My mom had no trouble learning to use it. The trick is to make it simple and forego multiple watch faces. I set up only one (permanent) watch face, with the heart rate, ECG and blood oxygen apps as ‘complications’ (apps that are accessed directly from the watch face), in addition to telephone (for voice calls) and messages (for texts). There are also two contacts on the watch face (with their photos), which makes reaching them a cinch. And oh, the date and day of the week, plus another complication that shows the next upcoming appointment from the calendar.

Here’s a screenshot of the watch face as mentioned above:

Top left and top right circles (faces blurred): direct contacts
Lower left icon for voice calls
Lower right icon for messages

Arc across top of clock: upcoming appointment
Just below that: day of week and date
Heart icon: heart rate app
“Squiggle” icon: ECG app
“Broken circle” with red and blue: blood oxygen app

With such a set up, you only need to show your friend how to use the 3 health apps.

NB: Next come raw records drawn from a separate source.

import Summits.HubbardSuperconductivity.HubbardSuperconductivity.Theorems.AnisotropyChordTransferFibre3FinXCCover

/-!
# Route `AnisotropyChord` / H0 rotor rung: FIN combined (rows `N₁` + C) certificate at `L = 12` — cell facts, part `ak`

Kernel facts `xbcCellAny 12 (49/50) 20 la lb (c, bn) = true` (`decide +kernel`, zero data) for 4 λ-cells of the per-`L` cover
(`…FinXCCover.xbcCheck`; cell design: p3 g5 scratch `xbc_design.py`, mirrors `xb_mirror.py`/`xc_mirror.py`); assembled in `…FinXBCTwelve`.
Prover seat `hubbard-h0-rotor-p3` g5; helper for piece A = stmt-HubbardSuperconductivity-23918 of rung 19089 (`--supports`, helper class).
WHAT THIS IS NOT: nothing here proves superconductivity in the Hubbard model (rotor TARGET as worded stays FALSE, g15 verdict); kernel facts for the FIN certificate of two hypotheses (rows `N₁`, C) of ONE conditional reduction.  Tree imports only; no sorry, no new axioms.
-/

set_option linter.dupNamespace false

namespace Summit.HubbardSuperconductivity.HubbardSuperconductivity.Theorems.AnisotropyChord.Transfer.Fibre3

namespace FinXB

set_option maxHeartbeats 4000000 in
/-- kernel fact: cell 157 at `L = 12` (certified, c = (9/20 : ℚ), b = 28/20). [folklore] -/
theorem xbc12_157 : xbcCellAny 12 (49/50 : ℚ) 20 16614036936252433 16813405379487463 ((9/20 : ℚ), (28 : ℕ)) = true := by
  decide +kernel

set_option maxHeartbeats 4000000 in
/-- kernel fact: cell 158 at `L = 12` (certified, c = (9/20 : ℚ), b = 28/20). [folklore] -/
theorem xbc12_158 : xbcCellAny 12 (49/50 : ℚ) 20 16813405379487463 17015166244041315 ((9/20 : ℚ), (28 : ℕ)) = true := by
  decide +kernel

set_option maxHeartbeats 4000000 in
/-- kernel fact: cell 159 at `L = 12` (certified, c = (9/20 : ℚ), b = 29/20). [folklore] -/
theorem xbc12_159 : xbcCellAny 12 (49/50 : ℚ) 20 17015166244041315 17219348238969813 ((9/20 : ℚ), (29 : ℕ)) = true := by
  decide +kernel

set_option maxHeartbeats 4000000 in
/-- kernel fact: cell 160 at `L = 12` (certified, c = (9/20 : ℚ), b = 29/20). [folklore] -/
theorem xbc12_160 : xbcCellAny 12 (49/50 : ℚ) 20 17219348238969813 17425980417837451 ((9/20 : ℚ), (29 : ℕ)) = true := by
  decide +kernel

end FinXB

end Summit.HubbardSuperconductivity.HubbardSuperconductivity.Theorems.AnisotropyChord.Transfer.Fibre3
import Summits.NavierStokesRegularity.FunctionalMining.NoGo.LogDoorPacket
import HarnessLib

/-!
# The log-door packet, companion: the linear strain `E = n η(z) (x, −y, 0)` on `ℝ³`

Search for candidate a priori estimates; no regularity claim. NS FUNCTIONAL MINING — NO-GO BRANCH
(cell `pub-nsfunc`, prove seat gen 3). The exactly linear planar strain field of rate `n`, cut off
in `z` by a profile `η`: `strain n η = n η(z) (x, −y, 0) = (∂_y F, −∂_x F, 0)` with `F = n x y η(z)`.
It is the core of the bounded-vorticity background (`NoGo/LogDoorBackground.lean`); here: components
as separable monomials with profiles `(t ↦ t, 1, η)` / `(1, t ↦ t, η)`, smoothness, `fderiv`, `Δ`,
`Δ²` (`Δ²E = n η⁽⁴⁾(z) (x, −y, 0)`), divergence zero. Folklore calculus; nothing is asserted about
Navier–Stokes.
-/

open MeasureTheory Set Function
open scoped ContDiff Laplacian InnerProductSpace RealInnerProductSpace

namespace Summit.NavierStokesRegularity.FunctionalMining

namespace Sep3

/-- `2 ≤ ∞` in `WithTop ℕ∞`. [folklore] -/
private theorem two_le_infty₃ : (2 : WithTop ℕ∞) ≤ ∞ := by
  change ((2 : ℕ∞) : WithTop ℕ∞) ≤ ((⊤ : ℕ∞) : WithTop ℕ∞)
  exact_mod_cast (le_top : (2 : ℕ∞) ≤ ⊤)

/-- `∞ ≠ 0` in `WithTop ℕ∞`. [folklore] -/
private theorem infty_ne_zero₃ : (∞ : WithTop ℕ∞) ≠ 0 := by simp

/-! ## The linear strain `E = n η(z) (x, −y, 0)` -/

section Strain

/-- Profiles `(t ↦ t, 1, η)`: `sep (linX η) 0 0 0 (y) = y₀ η(y₂)`. [folklore] -/
def linX (η : ℝ → ℝ) : Fin 3 → ℝ → ℝ := ![fun t => t, fun _ => 1, η]

/-- Profiles `(1, t ↦ t, η)`: `sep (linY η) 0 0 0 (y) = y₁ η(y₂)`. [folklore] -/
def linY (η : ℝ → ℝ) : Fin 3 → ℝ → ℝ := ![fun _ => 1, fun t => t, η]

/-- The profiles `linX η` are smooth when `η` is. [folklore] -/
theorem contDiff_linX {η : ℝ → ℝ} (hη : ContDiff ℝ ∞ η) : ∀ a, ContDiff ℝ ∞ (linX η a) := by
  intro a
  obtain rfl | rfl | rfl : a = 0 ∨ a = 1 ∨ a = 2 := by fin_cases a <;> simp
  · exact contDiff_id
  · exact contDiff_const
  · exact hη

/-- The profiles `linY η` are smooth when `η` is. [folklore] -/
theorem contDiff_linY {η : ℝ → ℝ} (hη : ContDiff ℝ ∞ η) : ∀ a, ContDiff ℝ ∞ (linY η a) := by
  intro a
  obtain rfl | rfl | rfl : a = 0 ∨ a = 1 ∨ a = 2 := by fin_cases a <;> simp
  · exact contDiff_const
  · exact contDiff_id
  · exact hη

/-- `(t ↦ t)⁽⁰⁾ = t`. [folklore] -/
theorem iteratedDeriv_id_zero (s : ℝ) : iteratedDeriv 0 (fun t : ℝ => t) s = s := by
  rw [iteratedDeriv_zero]

/-- `(t ↦ t)' = 1`. [folklore] -/
theorem iteratedDeriv_id_one (s : ℝ) : iteratedDeriv 1 (fun t : ℝ => t) s = 1 := by
  rw [iteratedDeriv_one]; exact congrFun deriv_id'' s

/-- `(t ↦ t)⁽ᵏ⁺²⁾ = 0`. [folklore] -/
theorem iteratedDeriv_id_add_two (k : ℕ) (s : ℝ) : iteratedDeriv (k + 2) (fun t : ℝ => t) s = 0 := by
  rw [show k + 2 = (k + 1) + 1 from rfl, iteratedDeriv_succ', deriv_id'', iteratedDeriv_succ',
    deriv_const']
  simp

/-- Values of the separable monomials of `linX`. [folklore] -/
theorem sep_linX (η : ℝ → ℝ) (i j k : ℕ) (y : E3) :
    sep (linX η) i j k y = iteratedDeriv i (fun t : ℝ => t) (y 0) *
      (if j = 0 then (1 : ℝ) else 0) * iteratedDeriv k η (y 2) := by
  simp only [sep, linX, Matrix.cons_val_zero, Matrix.cons_val_one, Matrix.cons_val_two,
    Matrix.tail_cons, Matrix.head_cons, iteratedDeriv_const]

/-- Values of the separable monomials of `linY`. [folklore] -/
theorem sep_linY (η : ℝ → ℝ) (i j k : ℕ) (y : E3) :
    sep (linY η) i j k y = (if i = 0 then (1 : ℝ) else 0) *
      iteratedDeriv j (fun t : ℝ => t) (y 1) * iteratedDeriv k η (y 2) := by
  simp only [sep, linY, Matrix.cons_val_zero, Matrix.cons_val_one, Matrix.cons_val_two,
    Matrix.tail_cons, Matrix.head_cons, iteratedDeriv_const]

variable (n : ℝ) (η : ℝ → ℝ)

/-- Scalar components of the strain `n η(z) (x, −y, 0)`. [folklore] -/
noncomputable def UE : Fin 3 → E3 → ℝ :=
  ![fun y => n * sep (linX η) 0 0 0 y, fun y => -(n * sep (linY η) 0 0 0 y), 0]

/-- The linear strain field `E = n η(z) (x, −y, 0)` on `ℝ³`. [folklore] -/
noncomputable def strain : E3 → E3 := vec3 (UE n η)

/-- Component `0` of the strain. [folklore] -/
@[simp] theorem UE_zero : UE n η 0 = fun y => n * sep (linX η) 0 0 0 y := rfl
/-- Component `1` of the strain. [folklore] -/
@[simp] theorem UE_one : UE n η 1 = fun y => -(n * sep (linY η) 0 0 0 y) := rfl
/-- Component `2` of the strain. [folklore] -/
@[simp] theorem UE_two : UE n η 2 = fun _ => 0 := rfl

/-- Component `0` of the strain, pointwise, in the atoms `y₀`, `η⁽⁰⁾(y₂)`. [folklore] -/
theorem UE_zero_apply (y : E3) : UE n η 0 y = n * (y 0 * iteratedDeriv 0 η (y 2)) := by
  simp [sep_linX, iteratedDeriv_id_zero]
/-- Component `1` of the strain, pointwise. [folklore] -/
theorem UE_one_apply (y : E3) : UE n η 1 y = -(n * (y 1 * iteratedDeriv 0 η (y 2))) := by
  simp [sep_linY, iteratedDeriv_id_zero]
/-- Component `2` of the strain, pointwise. [folklore] -/
theorem UE_two_apply (y : E3) : UE n η 2 y = 0 := rfl

/-- The strain in coordinates: `E(y) = (n y₀ η(y₂), −n y₁ η(y₂), 0)`. [folklore] -/
theorem strain_apply (y : E3) :
    strain n η y 0 = n * (y 0 * η (y 2)) ∧ strain n η y 1 = -(n * (y 1 * η (y 2))) ∧
      strain n η y 2 = 0 := by
  refine ⟨?_, ?_, ?_⟩ <;>
    simp [strain, sep_linX, sep_linY, iteratedDeriv_id_zero, iteratedDeriv_zero]

variable {n η}

/-- The strain components are smooth. [folklore] -/
theorem contDiff_UE (hη : ContDiff ℝ ∞ η) (i : Fin 3) : ContDiff ℝ ∞ (UE n η i) := by
  obtain rfl | rfl | rfl : i = 0 ∨ i = 1 ∨ i = 2 := by fin_cases i <;> simp
  · exact contDiff_const.mul (contDiff_sep (contDiff_linX hη) 0 0 0)
  · exact (contDiff_const.mul (contDiff_sep (contDiff_linY hη) 0 0 0)).neg
  · exact contDiff_const

/-- The strain components are differentiable. [folklore] -/
theorem differentiable_UE (hη : ContDiff ℝ ∞ η) (i : Fin 3) : Differentiable ℝ (UE n η i) :=
  (contDiff_UE hη i).differentiable infty_ne_zero₃

/-- The strain is smooth. [folklore] -/
theorem contDiff_strain (hη : ContDiff ℝ ∞ η) : ContDiff ℝ ∞ (strain n η) :=
  contDiff_vec3 (contDiff_UE hη)

/-- Components of the strain. [folklore] -/
theorem strain_apply' (y : E3) (i : Fin 3) : strain n η y i = UE n η i y := rfl

/-- Directional derivatives of the strain, componentwise. [folklore] -/
theorem fderiv_strain_apply (hη : ContDiff ℝ ∞ η) (y v : E3) (i : Fin 3) :
    fderiv ℝ (strain n η) y v i = fderiv ℝ (UE n η i) y v :=
  fderiv_vec3_apply (differentiable_UE hη) y v i

/-- `D E₀ (y) v = n (v₀ η(y₂) + v₂ y₀ η'(y₂))`. [folklore] -/
theorem fderiv_UE_zero (hη : ContDiff ℝ ∞ η) (y v : E3) :
    fderiv ℝ (UE n η 0) y v =
      n * (v 0 * iteratedDeriv 0 η (y 2) + v 2 * (y 0 * iteratedDeriv 1 η (y 2))) := by
  have h : HasFDerivAt (UE n η 0) (n • sepD (linX η) 0 0 0 y) y :=
    (hasFDerivAt_sep (contDiff_linX hη) 0 0 0 y).const_smul n
  rw [h.fderiv, smul_apply, sepD_apply, smul_eq_mul, sep_linX, sep_linX, sep_linX,
    iteratedDeriv_id_zero, iteratedDeriv_id_one]
  simp

/-- `D E₁ (y) v = −n (v₁ η(y₂) + v₂ y₁ η'(y₂))`. [folklore] -/
theorem fderiv_UE_one (hη : ContDiff ℝ ∞ η) (y v : E3) :
    fderiv ℝ (UE n η 1) y v =
      -(n * (v 1 * iteratedDeriv 0 η (y 2) + v 2 * (y 1 * iteratedDeriv 1 η (y 2)))) := by
  have h : HasFDerivAt (UE n η 1) (-(n • sepD (linY η) 0 0 0 y)) y :=
    ((hasFDerivAt_sep (contDiff_linY hη) 0 0 0 y).const_smul n).neg
  rw [h.fderiv, neg_apply, smul_apply, sepD_apply,
    smul_eq_mul, sep_linY, sep_linY, sep_linY, iteratedDeriv_id_zero, iteratedDeriv_id_one]
  simp

/-- `D E₂ = 0`. [folklore] -/
theorem fderiv_UE_two (y v : E3) : fderiv ℝ (UE n η 2) y v = 0 := by
  rw [UE_two, (hasFDerivAt_const (0 : ℝ) y).fderiv]
  simp

/-- `Δ (y ↦ y₀ η(y₂)) = y ↦ y₀ η''(y₂)`. [folklore] -/
theorem laplacian_sep_linX (hη : ContDiff ℝ ∞ η) (k : ℕ) :
    Δ (sep (linX η) 0 0 k) = sep (linX η) 0 0 (k + 2) := by
  funext y
  rw [laplacian_sep (contDiff_linX hη)]
  norm_num [sep_linX, iteratedDeriv_id_add_two, iteratedDeriv_id_zero]

/-- `Δ (y ↦ y₁ η(y₂)) = y ↦ y₁ η''(y₂)`. [folklore] -/
theorem laplacian_sep_linY (hη : ContDiff ℝ ∞ η) (k : ℕ) :
    Δ (sep (linY η) 0 0 k) = sep (linY η) 0 0 (k + 2) := by
  funext y
  rw [laplacian_sep (contDiff_linY hη)]
  norm_num [sep_linY, iteratedDeriv_id_add_two, iteratedDeriv_id_zero]

/-- `Δ E₀ = n · (y ↦ y₀ η''(y₂))`. [folklore] -/
theorem laplacian_UE_zero (hη : ContDiff ℝ ∞ η) :
    Δ (UE n η 0) = fun y => n * sep (linX η) 0 0 2 y := by
  funext y
  have e : UE n η 0 = n • sep (linX η) 0 0 0 := by funext z; simp [smul_eq_mul]
  rw [e, InnerProductSpace.laplacian_smul n
    (((contDiff_sep (contDiff_linX hη) 0 0 0).of_le two_le_infty₃).contDiffAt),
    laplacian_sep_linX hη, smul_eq_mul]

/-- `Δ E₁ = −n · (y ↦ y₁ η''(y₂))`. [folklore] -/
theorem laplacian_UE_one (hη : ContDiff ℝ ∞ η) :
    Δ (UE n η 1) = fun y => -(n * sep (linY η) 0 0 2 y) := by
  funext y
  have e : UE n η 1 = -(n • sep (linY η) 0 0 0) := by funext z; simp [smul_eq_mul]
  rw [e, InnerProductSpace.laplacian_neg, Pi.neg_apply, InnerProductSpace.laplacian_smul n
    (((contDiff_sep (contDiff_linY hη) 0 0 0).of_le two_le_infty₃).contDiffAt),
    laplacian_sep_linY hη, smul_eq_mul]

/-- `Δ² E₀ (y) = n y₀ η⁽⁴⁾(y₂)`. [folklore] -/
theorem laplacian2_UE_zero (hη : ContDiff ℝ ∞ η) (y : E3) :
    Δ (Δ (UE n η 0)) y = n * (y 0 * iteratedDeriv 4 η (y 2)) := by
  rw [laplacian_UE_zero hη]
  have e : (fun y => n * sep (linX η) 0 0 2 y) = n • sep (linX η) 0 0 2 := by
    funext z; simp [smul_eq_mul]
  rw [e, InnerProductSpace.laplacian_smul n
    (((contDiff_sep (contDiff_linX hη) 0 0 2).of_le two_le_infty₃).contDiffAt),
    laplacian_sep_linX hη, smul_eq_mul, sep_linX, iteratedDeriv_id_zero]
  simp

/-- `Δ² E₁ (y) = −n y₁ η⁽⁴⁾(y₂)`. [folklore] -/
theorem laplacian2_UE_one (hη : ContDiff ℝ ∞ η) (y : E3) :
    Δ (Δ (UE n η 1)) y = -(n * (y 1 * iteratedDeriv 4 η (y 2))) := by
  rw [laplacian_UE_one hη]
  have e : (fun y => -(n * sep (linY η) 0 0 2 y)) = -(n • sep (linY η) 0 0 2) := by
    funext z; simp [smul_eq_mul]
  rw [e, InnerProductSpace.laplacian_neg, Pi.neg_apply, InnerProductSpace.laplacian_smul n
    (((contDiff_sep (contDiff_linY hη) 0 0 2).of_le two_le_infty₃).contDiffAt),
    laplacian_sep_linY hη, smul_eq_mul, sep_linY, iteratedDeriv_id_zero]
  simp

/-- `Δ² E₂ = 0`. [folklore] -/
theorem laplacian2_UE_two (y : E3) : Δ (Δ (UE n η 2)) y = 0 := by
  rw [UE_two, InnerProductSpace.laplacian_const, Pi.zero_def, InnerProductSpace.laplacian_const]; rfl

/-- The components `Δ Eᵢ` are smooth. [folklore] -/
theorem contDiff_laplacian_UE (hη : ContDiff ℝ ∞ η) (i : Fin 3) :
    ContDiff ℝ ∞ (Δ (UE n η i)) := by
  obtain rfl | rfl | rfl : i = 0 ∨ i = 1 ∨ i = 2 := by fin_cases i <;> simp
  · rw [laplacian_UE_zero hη]
    exact contDiff_const.mul (contDiff_sep (contDiff_linX hη) 0 0 2)
  · rw [laplacian_UE_one hη]
    exact (contDiff_const.mul (contDiff_sep (contDiff_linY hη) 0 0 2)).neg
  · rw [UE_two, InnerProductSpace.laplacian_const]; exact contDiff_const

/-- `Δ² E` componentwise. [folklore] -/
theorem laplacian2_strain_apply (hη : ContDiff ℝ ∞ η) (y : E3) (i : Fin 3) :
    Δ (Δ (strain n η)) y i = Δ (Δ (UE n η i)) y := by
  have h1 : Δ (strain n η) = vec3 (fun i => Δ (UE n η i)) := by
    funext z; ext j
    rw [strain, laplacian_vec3_apply (fun j => (contDiff_UE hη j).of_le two_le_infty₃), vec3_apply]
  rw [h1, laplacian_vec3_apply (fun j => (contDiff_laplacian_UE hη j).of_le two_le_infty₃)]

/-- The strain is divergence free. [folklore] -/
theorem strain_trace (hη : ContDiff ℝ ∞ η) (y : E3) :
    LinearMap.trace ℝ E3 (fderiv ℝ (strain n η) y : E3 →ₗ[ℝ] E3) = 0 := by
  rw [strain, trace_fderiv_vec3 (differentiable_UE hη), fderiv_UE_zero hη, fderiv_UE_one hη,
    fderiv_UE_two]
  simp only [PiLp.single_apply]
  simp

end Strain

end Sep3

end Summit.NavierStokesRegularity.FunctionalMining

Both the Heart Rate and Blood Oxygen apps will then measure automatically from there on.

With the ECG, your friend would have to touch the squiggle icon then put her finger to the Digital Crown to start the ECG. (I don’t think the AW measures ECG automatically since a finger needs to remain on the Digital Crown for 30 seconds for that purpose.)

I hope this helps, but by all means post back with any questions!